[Dataset entries]
import Summits.QuantumFields.GaugeBoot.TiltedSiteRPGeometry
import HarnessLib

/-!
# Site frames: plaquette classes and the plaquette reflection (gauge-boot, L3(τ) part 2)

HONEST FRAMING (cell `pub-gaugeboot`, page 1 of every file): the venture produces certified bounds
on lattice expectations at stated coupling, gauge group, dimension and torus size; NOT a mass gap,
NOT a continuum limit, NOT a string tension; NOT Yang–Mills-summit-bearing (barriers
`FixedCouplingUltralocality`, `PerturbativeInvisibility`).

Continuation of `TiltedSiteRPGeometry.lean` (site frame `IsSiteFrame e k θ P h` on a periodic
lattice: reflection `θ` in the lattice hyperplane orthogonal to the axis `k`, height `h`, `P ≥ 2`).
Relative to the two layers `h = 0`, `h = P` NO plaquette is cut: a plaquette with a `k`-side based at
height `c` spans `c, c + 1` and is POSITIVE (`c + 1 ≤ P`) or negative; a plaquette without `k`-side
lies at one height and is positive (`1 ≤ c ≤ P - 1`), negative, or a MIRROR plaquette (inside a
layer). Contents: the classes `IsSitePosPlaq / IsSiteNegPlaq / IsSiteMirrorPlaq`; the plaquette
reflection `plaqReflect` (base point `θx`, lowered by `e_k` if the plaquette has a `k`-side,
directions unchanged) — an involution exchanging positive and negative plaquettes and fixing
mirror plaquettes; links of positive plaquettes are half links, of mirror plaquettes mirror links.
Holonomies follow in `TiltedSiteRPHolonomy.lean`.

References: K. Osterwalder, E. Seiler, Ann. Phys. 110 (1978) 440, §2; J. Fröhlich, R. Israel,
E. H. Lieb, B. Simon, Comm. Math. Phys. 62 (1978) 1, Thm. 2.1.
-/

namespace Summit.QuantumFields.GaugeBoot

namespace TiltedRP

namespace IsSiteFrame

variable {A : Type*} [AddCommGroup A] {d : ℕ}
variable {e : Fin d → A} {k : Fin d} {θ : A →+ A} {P : ℕ} {h : A →+ ZMod (2 * P)}
variable (hF : IsSiteFrame e k θ P h)
include hF

/-! ## Plaquettes: classes and the reflection -/

omit hF in
/-- A MIRROR plaquette: inside a layer (base in a layer, no `k`-side). -/
def IsSiteMirrorPlaq (k : Fin d) (P : ℕ) (h : A →+ ZMod (2 * P)) (p : Plaq A d) : Prop :=
  IsLayer P h p.1 ∧ ¬ HasDir p k

omit hF in
/-- A POSITIVE plaquette: all links in the closed half `{0 ≤ h ≤ P}`, not a mirror plaquette
(`c + 1 ≤ P`, and `1 ≤ c` if the plaquette has no `k`-side; `c` the base height). -/
def IsSitePosPlaq (k : Fin d) (P : ℕ) (h : A →+ ZMod (2 * P)) (p : Plaq A d) : Prop :=
  (¬ HasDir p k → 1 ≤ (h p.1).val) ∧ (h p.1).val + 1 ≤ P

omit hF in
/-- A NEGATIVE plaquette: neither positive nor mirror. -/
def IsSiteNegPlaq (k : Fin d) (P : ℕ) (h : A →+ ZMod (2 * P)) (p : Plaq A d) : Prop :=
  ¬ IsSitePosPlaq k P h p ∧ ¬ IsSiteMirrorPlaq k P h p

omit hF in
/-- The reflected plaquette: base point `θx`, lowered by `e_k` if the plaquette has a `k`-side;
same directions. -/
def plaqReflect (e : Fin d → A) (k : Fin d) (θ : A →+ A) (p : Plaq A d) : Plaq A d :=
  (θ p.1 + (if p.2.1.1 = k ∨ p.2.1.2 = k then -e k else 0), p.2)

omit hF in
/-- The base point of the reflected plaquette, with a `k`-side. -/
theorem plaqReflect_fst_of_hasDir {p : Plaq A d} (hp : HasDir p k) :
    (plaqReflect e k θ p).1 = θ p.1 - e k := by
  have hp' : p.2.1.1 = k ∨ p.2.1.2 = k := hp
  simp [plaqReflect, hp', sub_eq_add_neg]

omit hF in
/-- The base point of the reflected plaquette, without `k`-side. -/
theorem plaqReflect_fst_of_not_hasDir {p : Plaq A d} (hp : ¬ HasDir p k) :
    (plaqReflect e k θ p).1 = θ p.1 := by
  have hp' : ¬ (p.2.1.1 = k ∨ p.2.1.2 = k) := hp
  simp [plaqReflect, hp']

omit hF in
/-- The reflected plaquette has the same directions. -/
@[simp] theorem plaqReflect_snd (p : Plaq A d) : (plaqReflect e k θ p).2 = p.2 := rfl

omit hF in
/-- `HasDir` is unchanged by the reflection. -/
theorem hasDir_plaqReflect (p : Plaq A d) (m : Fin d) : HasDir (plaqReflect e k θ p) m ↔ HasDir p m :=
  Iff.rfl

/-- `plaqReflect` is an involution. -/
@[simp] theorem plaqReflect_plaqReflect (p : Plaq A d) : plaqReflect e k θ (plaqReflect e k θ p) = p := by
  obtain ⟨x, q⟩ := p
  by_cases hp : HasDir (x, q) k
  · have hp' : HasDir (plaqReflect e k θ (x, q)) k := hp
    ext1
    · rw [plaqReflect_fst_of_hasDir hp', plaqReflect_fst_of_hasDir hp]
      simp only
      rw [hF.map_sub_self, hF.invol, add_sub_cancel_right]
    · rfl
  · have hp' : ¬ HasDir (plaqReflect e k θ (x, q)) k := hp
    ext1
    · rw [plaqReflect_fst_of_not_hasDir hp', plaqReflect_fst_of_not_hasDir hp]
      exact hF.invol x
    · rfl

/-- Positive and mirror are exclusive. -/
theorem not_isSiteMirrorPlaq_of_isSitePosPlaq {p : Plaq A d} (hp : IsSitePosPlaq k P h p) :
    ¬ IsSiteMirrorPlaq k P h p := by
  rintro ⟨hl, hK⟩
  have hl' := (hF.layer_iff_val p.1).1 hl
  obtain ⟨h1, h2⟩ := hp
  have hP := hF.two_le
  have := h1 hK
  omega

/-- `plaqReflect` preserves the mirror plaquettes. -/
theorem isSiteMirrorPlaq_plaqReflect_iff (p : Plaq A d) :
    IsSiteMirrorPlaq k P h (plaqReflect e k θ p) ↔ IsSiteMirrorPlaq k P h p := by
  unfold IsSiteMirrorPlaq IsLayer
  rw [hasDir_plaqReflect]
  by_cases hp : HasDir p k
  · simp [hp]
  · rw [plaqReflect_fst_of_not_hasDir hp, hF.layer_map_iff]

/-- **`plaqReflect` carries negative plaquettes to positive ones.** -/
theorem isSitePosPlaq_plaqReflect_iff (p : Plaq A d) :
    IsSitePosPlaq k P h (plaqReflect e k θ p) ↔ IsSiteNegPlaq k P h p := by
  have hP := hF.two_le
  have hc := val_lt_two_mul hP (h p.1)
  have hlay := hF.layer_iff_val p.1
  unfold IsSiteNegPlaq IsSitePosPlaq IsSiteMirrorPlaq IsLayer
  rw [hasDir_plaqReflect, hlay]
  by_cases hK : HasDir p k
  · rw [plaqReflect_fst_of_hasDir hK, hF.val_height_map_sub]
    simp only [hK, not_true_eq_false, false_implies, true_and, and_false, not_false_eq_true,
      and_true, not_le]
    omega
  · rw [plaqReflect_fst_of_not_hasDir hK, hF.val_height_map]
    simp only [hK, not_false_eq_true, true_implies, and_true]
    split_ifs with h0 <;> omega

/-- `plaqReflect` carries positive plaquettes to negative ones. -/
theorem isSiteNegPlaq_plaqReflect_iff (p : Plaq A d) :
    IsSiteNegPlaq k P h (plaqReflect e k θ p) ↔ IsSitePosPlaq k P h p := by
  rw [← hF.isSitePosPlaq_plaqReflect_iff, hF.plaqReflect_plaqReflect]

/-- Mirror plaquettes are fixed by `plaqReflect`. -/
theorem plaqReflect_of_isSiteMirrorPlaq {p : Plaq A d} (hp : IsSiteMirrorPlaq k P h p) :
    plaqReflect e k θ p = p := by
  obtain ⟨x, q⟩ := p
  obtain ⟨h1, h2⟩ := hp
  ext1
  · rw [plaqReflect_fst_of_not_hasDir h2]
    exact hF.map_of_isLayer h1
  · rfl

/-! ## The links of positive and mirror plaquettes -/

/-- A `k`-link based at height `c` with `c + 1 ≤ P` is a half link. -/
theorem isHalfLink_self {y : A} (hy : (h y).val + 1 ≤ P) : IsHalfLink e P h (y, k) := by
  have hP := hF.two_le
  refine ⟨?_, ?_⟩ <;> unfold InHalf <;> simp only
  · omega
  · rw [hF.val_height_add_self, if_neg (by omega)]; exact hy

/-- An `l`-link, `l ≠ k`, based in the closed half is a half link. -/
theorem isHalfLink_other {y : A} {l : Fin d} (hl : l ≠ k) (hy : (h y).val ≤ P) :
    IsHalfLink e P h (y, l) := by
  refine ⟨?_, ?_⟩ <;> unfold InHalf <;> simp only
  · exact hy
  · rw [hF.height_add_other y hl]; exact hy

/-- **All four links of a positive plaquette are links of the closed half.** -/
theorem isHalfLink_of_isSitePosPlaq {p : Plaq A d} (hp : IsSitePosPlaq k P h p) :
    IsHalfLink e P h (p.1, p.2.1.1) ∧ IsHalfLink e P h (p.1 + e p.2.1.1, p.2.1.2) ∧
      IsHalfLink e P h (p.1 + e p.2.1.2, p.2.1.1) ∧ IsHalfLink e P h (p.1, p.2.1.2) := by
  obtain ⟨x, ⟨⟨l, m⟩, hlm⟩⟩ := p
  have hP := hF.two_le
  have hlm' : l ≠ m := ne_of_lt hlm
  obtain ⟨h1, h2⟩ := hp
  simp only [HasDir] at h1 h2 ⊢
  have hk : (h (x + e k)).val = (h x).val + 1 := by rw [hF.val_height_add_self, if_neg (by omega)]
  by_cases hl : l = k
  · subst hl
    have hm : m ≠ l := fun h' => hlm' h'.symm
    have ho : h (x + e m) = h x := hF.height_add_other x hm
    exact ⟨hF.isHalfLink_self h2, hF.isHalfLink_other hm (by rw [hk]; exact h2),
      hF.isHalfLink_self (by rw [ho]; exact h2), hF.isHalfLink_other hm (by omega)⟩
  · by_cases hm : m = k
    · subst hm
      have ho : h (x + e l) = h x := hF.height_add_other x hl
      exact ⟨hF.isHalfLink_other hl (by omega), hF.isHalfLink_self (by rw [ho]; exact h2),
        hF.isHalfLink_other hl (by rw [hk]; exact h2), hF.isHalfLink_self h2⟩
    · have hol : h (x + e l) = h x := hF.height_add_other x hl
      have hom : h (x + e m) = h x := hF.height_add_other x hm
      exact ⟨hF.isHalfLink_other hl (by omega), hF.isHalfLink_other hm (by rw [hol]; omega),
        hF.isHalfLink_other hl (by rw [hom]; omega), hF.isHalfLink_other hm (by omega)⟩

/-- **All four links of a mirror plaquette are mirror links.** -/
theorem isMirrorLink_of_isSiteMirrorPlaq {p : Plaq A d} (hp : IsSiteMirrorPlaq k P h p) :
    IsMirrorLink k k P h (p.1, p.2.1.1) ∧ IsMirrorLink k k P h (p.1 + e p.2.1.1, p.2.1.2) ∧
      IsMirrorLink k k P h (p.1 + e p.2.1.2, p.2.1.1) ∧ IsMirrorLink k k P h (p.1, p.2.1.2) := by
  obtain ⟨x, ⟨⟨l, m⟩, hlm⟩⟩ := p
  obtain ⟨h1, h2⟩ := hp
  simp only [HasDir, not_or] at h1 h2
  unfold IsMirrorLink IsLayer
  simp only
  rw [hF.height_add_other x h2.1, hF.height_add_other x h2.2]
  unfold IsLayer at h1
  exact ⟨⟨h1, h2.1, h2.1⟩, ⟨h1, h2.2, h2.2⟩, ⟨h1, h2.1, h2.1⟩, ⟨h1, h2.2, h2.2⟩⟩

end IsSiteFrame

end TiltedRP

end Summit.QuantumFields.GaugeBoot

_Work order_. Nothing but the lines above from the one containing "and_true, not_le]" through the one containing "[← hF.isSitePosPlaq_plaqReflect_iff, hF.plaqReflect_plaqReflect]" should appear in the answer, each repeated exactly.

_Task output_.
      and_true, not_le]
    omega
  · rw [plaqReflect_fst_of_not_hasDir hK, hF.val_height_map]
    simp only [hK, not_false_eq_true, true_implies, and_true]
    split_ifs with h0 <;> omega

/-- `plaqReflect` carries positive plaquettes to negative ones. -/
theorem isSiteNegPlaq_plaqReflect_iff (p : Plaq A d) :
    IsSiteNegPlaq k P h (plaqReflect e k θ p) ↔ IsSitePosPlaq k P h p := by
  rw [← hF.isSitePosPlaq_plaqReflect_iff, hF.plaqReflect_plaqReflect]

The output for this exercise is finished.